[TASK]
Tally the lines below that contain the word "orders". Only the number should be returned.
=== DATA SUPPLIED ===
/-- **All orders from order zero** (BDSV App. D, proof of Prop. D.1: the case `N ≥ 1` follows
from the case `N = 0` by the Leibniz rule and interpolation). If for some `α ≤ 1` the
order-zero commutator estimate `‖[∂ᵢ∂ⱼΔ⁻¹, b·∇]f‖_{0,α} ≤ C₀ ‖b‖_{1,α}‖f‖_{0,α}` holds for all
smooth `b`, `f`, then for every `N` there is `C = C(α, N)` with the tame estimate
`‖[∂ᵢ∂ⱼΔ⁻¹, b·∇]f‖_{N,α} ≤ C (‖b‖_{1,α}‖f‖_{N,α} + ‖b‖_{N+1,α}‖f‖_{0,α})`.
[cite: BuckmasterEtAl2018, App. D (proof of Prop. D.1)] -/
theorem czCommutator_bound_of_order_zero (hα1 : α ≤ 1) {C₀ : ℝ≥0}
    (h0 : ∀ (i j : Fin 3) (b : UnitAddTorus (Fin 3) → EuclideanSpace ℝ (Fin 3)) (f : UnitAddTorus (Fin 3) → ℝ), IsSmooth b → IsSmooth f →
      Torus.eContDiffHolderNorm 0 α
          (fun x => rieszHessian i j (Torus.convect b f) x - Torus.convect b (rieszHessian i j f) x) ≤
        (C₀ : ℝ≥0∞) * (Torus.eContDiffHolderNorm 1 α b * Torus.eContDiffHolderNorm 0 α f))
    (N : ℕ) :
    ∃ C : ℝ≥0, ∀ (i j : Fin 3) (b : UnitAddTorus (Fin 3) → EuclideanSpace ℝ (Fin 3)) (f : UnitAddTorus (Fin 3) → ℝ), IsSmooth b → IsSmooth f →
      Torus.eContDiffHolderNorm N α
          (fun x => rieszHessian i j (Torus.convect b f) x - Torus.convect b (rieszHessian i j f) x) ≤
        (C : ℝ≥0∞) * (Torus.eContDiffHolderNorm 1 α b * Torus.eContDiffHolderNorm N α f +
          Torus.eContDiffHolderNorm (N + 1) α b * Torus.eContDiffHolderNorm 0 α f) := by
  induction N with
  | zero =>
    refine ⟨C₀, fun i j b f hb hf => (h0 i j b f hb hf).trans ?_⟩
    gcongr
    exact le_self_add
  | succ N IH =>
    obtain ⟨C, hC⟩ := IH
    -- the interpolation constant for the span `N + 1` (orders `1 … N+2` of `b`, `0 … N+1` of `f`)
    obtain ⟨K, hK⟩ := Torus.exists_eContDiffHolderNorm_mul_le_ends (d := Fin 3) (Y := EuclideanSpace ℝ (Fin 3)) (Y' := ℝ)
      1 0 (N + 1) hα1
    refine ⟨C * (6 * K + 9), fun i j b f hb hf => czCommutator_bound_succ hα1 N (C := C) (K := K)
      (fun b' f' hb' hf' => ⟨?_, ?_⟩) hC i j b f hb hf⟩
    · have h := hK b' f' hb' hf' 1 (by omega)
      rw [show 0 + (N + 1 - 1) = N from by omega, show 0 + (N + 1) = N + 1 from by omega,
        show 1 + (N + 1) = N + 1 + 1 from by omega] at h
      exact h
    · have h := hK b' f' hb' hf' N (by omega)
      rw [show 0 + (N + 1 - N) = 1 from by omega, show 0 + (N + 1) = N + 1 from by omega,
        show 1 + (N + 1) = N + 1 + 1 from by omega, show 1 + N = N + 1 from by omega] at h
      exact h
===
[RESULT OF THIS TASK]
2